/-- ★★ **Certified two-sided enclosure of a far-layer sum** from a dual Bessel row `R` (`R.check = true`, order
`R.μ = σ − 1`, Gram enclosures containing the layer Gram matrix, `R.dlo ≤ d_k`) and main-term enclosures
`0 < d₁ ≤ d_k ≤ d₂`, `0 < D₁ ≤ det Gram ≤ D₂`:
`π/((σ−1)·√D₂·d₂^{2σ−2}) − 2π/(Γ(σ)√(R.Dlo))·R.bound ≤ layerSum B (2σ) k o ≤ π/((σ−1)·√D₁·d₁^{2σ−2}) + 2π/(Γ(σ)√(R.Dlo))·R.bound`.
This is the far-layer row format of the window TABLE (memo NODE-g66 §8 (T2)): every far layer of BOTH window sums
is enclosed, coset-free, by rational data. [this file] -/
theorem layerSum_far_encl_of_check (B : E3 →ₗ[ℝ] E3) (hB : Function.Injective B)
    [MeasurableSpace (Submodule.span ℝ (Set.range ![B (triangularVec₁ 1), B (triangularVec₂ 1)]))]
    [BorelSpace (Submodule.span ℝ (Set.range ![B (triangularVec₁ 1), B (triangularVec₂ 1)]))]
    (σ : ℕ) (hσ : 1 < σ) {k : ℤ} (hk : k ≠ 0) (o : ℤ) (R : DualRow) (hR : R.check = true) (hμ : R.μ + 1 = σ)
    (h00 : (R.g00lo : ℝ) ≤ ‖B (triangularVec₁ 1)‖ ^ 2 ∧ ‖B (triangularVec₁ 1)‖ ^ 2 ≤ R.g00hi)
    (h01 : (R.g01lo : ℝ) ≤ ⟪B (triangularVec₁ 1), B (triangularVec₂ 1)⟫_ℝ ∧ ⟪B (triangularVec₁ 1), B (triangularVec₂ 1)⟫_ℝ ≤ R.g01hi)
    (h11 : (R.g11lo : ℝ) ≤ ‖B (triangularVec₂ 1)‖ ^ 2 ∧ ‖B (triangularVec₂ 1)‖ ^ 2 ≤ R.g11hi)
    (hd : (R.dlo : ℝ) ≤ ‖layerShift B o k - (Submodule.span ℝ
        (Set.range ![B (triangularVec₁ 1), B (triangularVec₂ 1)])).starProjection (layerShift B o k)‖)
    {d₁ d₂ D₁ D₂ : ℝ} (hd₁ : 0 < d₁)
    (hd₁' : d₁ ≤ ‖layerShift B o k - (Submodule.span ℝ
        (Set.range ![B (triangularVec₁ 1), B (triangularVec₂ 1)])).starProjection (layerShift B o k)‖)
    (hd₂ : ‖layerShift B o k - (Submodule.span ℝ
        (Set.range ![B (triangularVec₁ 1), B (triangularVec₂ 1)])).starProjection (layerShift B o k)‖ ≤ d₂)
    (hD₁ : 0 < D₁)
    (hD₁' : D₁ ≤ ‖B (triangularVec₁ 1)‖ ^ 2 * ‖B (triangularVec₂ 1)‖ ^ 2 - ⟪B (triangularVec₁ 1), B (triangularVec₂ 1)⟫_ℝ ^ 2)
    (hD₂ : ‖B (triangularVec₁ 1)‖ ^ 2 * ‖B (triangularVec₂ 1)‖ ^ 2 - ⟪B (triangularVec₁ 1), B (triangularVec₂ 1)⟫_ℝ ^ 2 ≤ D₂) :
    π / (((σ : ℝ) - 1) * Real.sqrt D₂ * d₂ ^ (2 * σ - 2)) - 2 * π / (Real.Gamma σ * Real.sqrt R.Dlo) * R.bound ≤
        layerSum B (2 * σ) k o ∧
      layerSum B (2 * σ) k o ≤
        π / (((σ : ℝ) - 1) * Real.sqrt D₁ * d₁ ^ (2 * σ - 2)) + 2 * π / (Real.Gamma σ * Real.sqrt R.Dlo) * R.bound := by
  -- certificate facts: `1 ≤ μ`, `0 < dlo`, `0 < g00lo`, `0 < g11lo`, `0 < Dlo`
  have hR' := hR
  simp only [DualRow.check, Bool.and_eq_true, decide_eq_true_eq, List.all_eq_true, Bool.or_eq_true] at hR'
  obtain ⟨⟨⟨⟨⟨⟨⟨⟨⟨⟨⟨⟨⟨⟨⟨⟨⟨⟨hμ1, hdlo⟩, hg00⟩, hg11⟩, -⟩, -⟩, -⟩, hDlo⟩, -⟩, -⟩, -⟩, -⟩, -⟩, -⟩, -⟩, -⟩, -⟩,
    -⟩, -⟩ := hR'
  set b : Module.Basis (Fin 2) ℝ (Submodule.span ℝ (Set.range ![B (triangularVec₁ 1), B (triangularVec₂ 1)])) :=
    Module.Basis.span (linearIndependent_map_pair B hB) with hbdef
  set dd : ℝ := ‖layerShift B o k - (Submodule.span ℝ
        (Set.range ![B (triangularVec₁ 1), B (triangularVec₂ 1)])).starProjection (layerShift B o k)‖ with hdd
  have hb0 : ((b 0 : Submodule.span ℝ (Set.range ![B (triangularVec₁ 1), B (triangularVec₂ 1)])) : E3) =
      B (triangularVec₁ 1) := by rw [hbdef, Module.Basis.span_apply]; rfl
  have hb1 : ((b 1 : Submodule.span ℝ (Set.range ![B (triangularVec₁ 1), B (triangularVec₂ 1)])) : E3) =
      B (triangularVec₂ 1) := by rw [hbdef, Module.Basis.span_apply]; rfl
  have hn0 : ‖b 0‖ = ‖B (triangularVec₁ 1)‖ := by rw [Submodule.coe_norm, hb0]
  have hn1 : ‖b 1‖ = ‖B (triangularVec₂ 1)‖ := by rw [Submodule.coe_norm, hb1]
  have hi01 : ⟪b 0, b 1⟫_ℝ = ⟪B (triangularVec₁ 1), B (triangularVec₂ 1)⟫_ℝ := by rw [Submodule.coe_inner, hb0, hb1]
  have hspan : ∀ v : Submodule.span ℝ (Set.range ![B (triangularVec₁ 1), B (triangularVec₂ 1)]),
      v ∈ Submodule.span ℝ (Set.range ⇑b) := fun v => b.mem_span v
  have hdlo' : (0 : ℝ) < R.dlo := by exact_mod_cast hdlo
  have hdd0 : 0 < dd := lt_of_lt_of_le hdlo' hd
  have hμ0 : R.μ ≠ 0 := by omega
  -- the certified dual sum
  have hsum : ∑' w : dualLattice (Submodule.span ℤ (Set.range ⇑b)),
      dualBesselTerm R.μ dd ‖(w : Submodule.span ℝ (Set.range ![B (triangularVec₁ 1), B (triangularVec₂ 1)]))‖ ≤
        R.bound :=
    R.check_sound hR (⇑b) hspan (by rw [hn0]; exact h00) (by rw [hi01]; exact h01) (by rw [hn1]; exact h11) hd
  have hsum0 := tsum_dualBesselTerm_nonneg (Submodule.span ℤ (Set.range ⇑b)) hμ0 hdd0
  -- the covolume `√D₁ ≤ covol = √det ≤ √D₂`, `√(R.Dlo) ≤ covol`
  have hcovdet : ZLattice.covolume (Submodule.span ℤ (Set.range ⇑b)) =
      Real.sqrt (‖B (triangularVec₁ 1)‖ ^ 2 * ‖B (triangularVec₂ 1)‖ ^ 2 - ⟪B (triangularVec₁ 1), B (triangularVec₂ 1)⟫_ℝ ^ 2) := by
    rw [covolume_span_eq_sqrt_gramDet b, hn0, hn1, hi01]
  have hDR : ((R.Dlo : ℚ) : ℝ) ≤ ‖B (triangularVec₁ 1)‖ ^ 2 * ‖B (triangularVec₂ 1)‖ ^ 2 -
      ⟪B (triangularVec₁ 1), B (triangularVec₂ 1)⟫_ℝ ^ 2 := R.Dlo_le hg00.le hg11.le h00.1 h01 h11.1
  have hDlo' : (0 : ℝ) < R.Dlo := by exact_mod_cast hDlo
  have hcovR : Real.sqrt R.Dlo ≤ ZLattice.covolume (Submodule.span ℤ (Set.range ⇑b)) := by
    rw [hcovdet]; exact Real.sqrt_le_sqrt hDR
  have hcov1 : Real.sqrt D₁ ≤ ZLattice.covolume (Submodule.span ℤ (Set.range ⇑b)) := by
    rw [hcovdet]; exact Real.sqrt_le_sqrt hD₁'
  have hcov2 : ZLattice.covolume (Submodule.span ℤ (Set.range ⇑b)) ≤ Real.sqrt D₂ := by
    rw [hcovdet]; exact Real.sqrt_le_sqrt hD₂
  have hsq0 : 0 < Real.sqrt R.Dlo := Real.sqrt_pos.2 hDlo'
  have hsq1 : 0 < Real.sqrt D₁ := Real.sqrt_pos.2 hD₁
  have hcov0 : 0 < ZLattice.covolume (Submodule.span ℤ (Set.range ⇑b)) := lt_of_lt_of_le hsq1 hcov1
  have hΓ : 0 < Real.Gamma σ := Real.Gamma_pos_of_pos (by exact_mod_cast (by omega : 0 < σ))
  have hs1 : (0 : ℝ) < (σ : ℝ) - 1 := by
    have : (1 : ℝ) < σ := by exact_mod_cast hσ
    linarith
  -- the main inequality and its two relaxations
  have hmain := abs_layerSum_sub_main_le B hB σ hσ hk o
  rw [spread_tsum_eq_tsum_dualBesselTerm _ hμ] at hmain
  rw [abs_sub_le_iff] at hmain
  obtain ⟨hup, hlow⟩ := hmain
  -- remainder ≤ 2π/(Γ√Dlo)·bound
  have hrem : 2 * π / (Real.Gamma σ * ZLattice.covolume (Submodule.span ℤ (Set.range ⇑b))) *
      (∑' w : dualLattice (Submodule.span ℤ (Set.range ⇑b)),
        dualBesselTerm R.μ dd ‖(w : Submodule.span ℝ (Set.range ![B (triangularVec₁ 1), B (triangularVec₂ 1)]))‖) ≤
      2 * π / (Real.Gamma σ * Real.sqrt R.Dlo) * R.bound := by
    have hA : 2 * π / (Real.Gamma σ * ZLattice.covolume (Submodule.span ℤ (Set.range ⇑b))) ≤
        2 * π / (Real.Gamma σ * Real.sqrt R.Dlo) :=
      div_le_div_of_nonneg_left (by positivity) (mul_pos hΓ hsq0) (mul_le_mul_of_nonneg_left hcovR hΓ.le)
    exact mul_le_mul hA hsum hsum0 (by positivity)
  -- main term between the two rational-data quotients
  have hm_up : π / (((σ : ℝ) - 1) * ZLattice.covolume (Submodule.span ℤ (Set.range ⇑b)) * dd ^ (2 * σ - 2)) ≤
      π / (((σ : ℝ) - 1) * Real.sqrt D₁ * d₁ ^ (2 * σ - 2)) := by
    refine div_le_div_of_nonneg_left Real.pi_pos.le (by positivity) ?_
    have h1 : d₁ ^ (2 * σ - 2) ≤ dd ^ (2 * σ - 2) := pow_le_pow_left₀ hd₁.le hd₁' _
    have h2 : ((σ : ℝ) - 1) * Real.sqrt D₁ ≤ ((σ : ℝ) - 1) * ZLattice.covolume (Submodule.span ℤ (Set.range ⇑b)) :=
      mul_le_mul_of_nonneg_left hcov1 hs1.le
    exact mul_le_mul h2 h1 (by positivity) (by positivity)
  have hm_low : π / (((σ : ℝ) - 1) * Real.sqrt D₂ * d₂ ^ (2 * σ - 2)) ≤
      π / (((σ : ℝ) - 1) * ZLattice.covolume (Submodule.span ℤ (Set.range ⇑b)) * dd ^ (2 * σ - 2)) := by
    refine div_le_div_of_nonneg_left Real.pi_pos.le (by positivity) ?_
    have h1 : dd ^ (2 * σ - 2) ≤ d₂ ^ (2 * σ - 2) := pow_le_pow_left₀ hdd0.le hd₂ _
    have h2 : ((σ : ℝ) - 1) * ZLattice.covolume (Submodule.span ℤ (Set.range ⇑b)) ≤ ((σ : ℝ) - 1) * Real.sqrt D₂ :=
      mul_le_mul_of_nonneg_left hcov2 hs1.le
    exact mul_le_mul h2 h1 (by positivity) (le_trans (by positivity) h2)
  constructor <;> linarith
──────────
**Task brief**
The range runs from the line above containing "have hcovdet : ZLattice.covolume" to the line containing "have hDR : ((R.Dlo", inclusive. Restate those lines word for word and no others.

**Solved problem**
  have hcovdet : ZLattice.covolume (Submodule.span ℤ (Set.range ⇑b)) =
      Real.sqrt (‖B (triangularVec₁ 1)‖ ^ 2 * ‖B (triangularVec₂ 1)‖ ^ 2 - ⟪B (triangularVec₁ 1), B (triangularVec₂ 1)⟫_ℝ ^ 2) := by
    rw [covolume_span_eq_sqrt_gramDet b, hn0, hn1, hi01]
  have hDR : ((R.Dlo : ℚ) : ℝ) ≤ ‖B (triangularVec₁ 1)‖ ^ 2 * ‖B (triangularVec₂ 1)‖ ^ 2 -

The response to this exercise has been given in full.